_TASK TO COMPLETE_: Every entry below needs to be copied exactly.

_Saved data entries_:
*****
import Literature.MathematicalPhysics.QuantumLattice.HubbardFermiSeaTangentRowsDiluteFarTPrime
import Literature.MathematicalPhysics.QuantumLattice.HubbardFermiSeaTangentRowsQuarterFilling
import Literature.MathematicalPhysics.QuantumLattice.HubbardNNNHoppingEnergyDensityMonotone
import Literature.MathematicalPhysics.QuantumLattice.HubbardTTPrimeHotColdCornerTransport
import Summits.Ventures.CertifiedManyBodySolver.Certificates.HubbardSquare_n1_deepSheet_farColumnFloors_E
import Summits.Ventures.CertifiedManyBodySolver.Certificates.HubbardSquare_n1_deepSheet_farColumnFloors_F
import Summits.Ventures.CertifiedManyBodySolver.Certificates.HubbardSquare_n1_deepSheet_farColumnFloors_G
import Summits.Ventures.CertifiedManyBodySolver.Certificates.HubbardSquare_n1_deepSheet_farColumnFloors_K5a
import Summits.Ventures.CertifiedManyBodySolver.Certificates.HubbardSquare_n1_deepSheet_farColumnFloors_K5b
import Summits.Ventures.CertifiedManyBodySolver.Certificates.HubbardSquare_n1_deepSheet_farColumnFloors_K5c
import Summits.Ventures.CertifiedManyBodySolver.Certificates.HubbardSquare_n1_deepSheet_farColumnFloors_K5d
import Summits.Ventures.CertifiedManyBodySolver.Certificates.HubbardSquare_n1_tpm5o16_tpm3o16_U15o2_thermal_C1nodesTT_stair221_j318145_j318146
import Summits.Ventures.CertifiedManyBodySolver.Certificates.HubbardSquare_n1o2_farstrip_lower_jensen606_674_649
import Summits.Ventures.CertifiedManyBodySolver.Certificates.HubbardSquare_n7o8_TKT_obliqueStation_splitPlane_r554_r555_r590
import Summits.Ventures.CertifiedManyBodySolver.Certificates.HubbardSquare_n7o8_splitPlane2_stage2_byName_discharge
import Summits.Ventures.CertifiedManyBodySolver.Certificates.HubbardSquare_n7o8_splitPlaneQ1_byName_readers
import Summits.Ventures.CertifiedManyBodySolver.Certificates.HubbardTTPrime_polarizedBandCaps_kernelB
import Summits.Ventures.CertifiedManyBodySolver.Observables.PhaseSeparationExclusionBox
import Summits.Ventures.CertifiedManyBodySolver.Observables.PhaseSeparationExclusionBoxZeemanTcap
import Summits.Ventures.CertifiedManyBodySolver.Observables.PhaseSeparationExclusionFarQuarterNodes
import Summits.Ventures.CertifiedManyBodySolver.Observables.PhaseSeparationExclusionHalfFillingColumnU5
import Summits.Ventures.CertifiedManyBodySolver.Observables.PhaseSeparationExclusionHalfOneDiluteAnchorsFar
import Summits.Ventures.CertifiedManyBodySolver.Observables.PhaseSeparationExclusionHolePlaneCap
import Summits.Ventures.CertifiedManyBodySolver.Observables.PhaseSeparationExclusionMidSegmentCapThermal
import Summits.Ventures.CertifiedManyBodySolver.Observables.PhaseSeparationExclusionQuarterConvexFloor
import Summits.Ventures.CertifiedManyBodySolver.Observables.PhaseSeparationExclusionSplitPlaneSevenEighthsCap
import Summits.Ventures.CertifiedManyBodySolver.Observables.PhaseSeparationExclusionStripPolCaps
import Summits.Ventures.CertifiedManyBodySolver.Observables.PhaseSeparationExclusionVirtualColumns
import HarnessLib
import HarnessLib.Audit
*****
_RESPONSE FOR THIS EXERCISE_:
import Literature.MathematicalPhysics.QuantumLattice.HubbardFermiSeaTangentRowsDiluteFarTPrime
import Literature.MathematicalPhysics.QuantumLattice.HubbardFermiSeaTangentRowsQuarterFilling
import Literature.MathematicalPhysics.QuantumLattice.HubbardNNNHoppingEnergyDensityMonotone
import Literature.MathematicalPhysics.QuantumLattice.HubbardTTPrimeHotColdCornerTransport
import Summits.Ventures.CertifiedManyBodySolver.Certificates.HubbardSquare_n1_deepSheet_farColumnFloors_E
import Summits.Ventures.CertifiedManyBodySolver.Certificates.HubbardSquare_n1_deepSheet_farColumnFloors_F
import Summits.Ventures.CertifiedManyBodySolver.Certificates.HubbardSquare_n1_deepSheet_farColumnFloors_G
import Summits.Ventures.CertifiedManyBodySolver.Certificates.HubbardSquare_n1_deepSheet_farColumnFloors_K5a
import Summits.Ventures.CertifiedManyBodySolver.Certificates.HubbardSquare_n1_deepSheet_farColumnFloors_K5b
import Summits.Ventures.CertifiedManyBodySolver.Certificates.HubbardSquare_n1_deepSheet_farColumnFloors_K5c
import Summits.Ventures.CertifiedManyBodySolver.Certificates.HubbardSquare_n1_deepSheet_farColumnFloors_K5d
import Summits.Ventures.CertifiedManyBodySolver.Certificates.HubbardSquare_n1_tpm5o16_tpm3o16_U15o2_thermal_C1nodesTT_stair221_j318145_j318146
import Summits.Ventures.CertifiedManyBodySolver.Certificates.HubbardSquare_n1o2_farstrip_lower_jensen606_674_649
import Summits.Ventures.CertifiedManyBodySolver.Certificates.HubbardSquare_n7o8_TKT_obliqueStation_splitPlane_r554_r555_r590
import Summits.Ventures.CertifiedManyBodySolver.Certificates.HubbardSquare_n7o8_splitPlane2_stage2_byName_discharge
import Summits.Ventures.CertifiedManyBodySolver.Certificates.HubbardSquare_n7o8_splitPlaneQ1_byName_readers
import Summits.Ventures.CertifiedManyBodySolver.Certificates.HubbardTTPrime_polarizedBandCaps_kernelB
import Summits.Ventures.CertifiedManyBodySolver.Observables.PhaseSeparationExclusionBox
import Summits.Ventures.CertifiedManyBodySolver.Observables.PhaseSeparationExclusionBoxZeemanTcap
import Summits.Ventures.CertifiedManyBodySolver.Observables.PhaseSeparationExclusionFarQuarterNodes
import Summits.Ventures.CertifiedManyBodySolver.Observables.PhaseSeparationExclusionHalfFillingColumnU5
import Summits.Ventures.CertifiedManyBodySolver.Observables.PhaseSeparationExclusionHalfOneDiluteAnchorsFar
import Summits.Ventures.CertifiedManyBodySolver.Observables.PhaseSeparationExclusionHolePlaneCap
import Summits.Ventures.CertifiedManyBodySolver.Observables.PhaseSeparationExclusionMidSegmentCapThermal
import Summits.Ventures.CertifiedManyBodySolver.Observables.PhaseSeparationExclusionQuarterConvexFloor
import Summits.Ventures.CertifiedManyBodySolver.Observables.PhaseSeparationExclusionSplitPlaneSevenEighthsCap
import Summits.Ventures.CertifiedManyBodySolver.Observables.PhaseSeparationExclusionStripPolCaps
import Summits.Ventures.CertifiedManyBodySolver.Observables.PhaseSeparationExclusionVirtualColumns
import HarnessLib
import HarnessLib.Audit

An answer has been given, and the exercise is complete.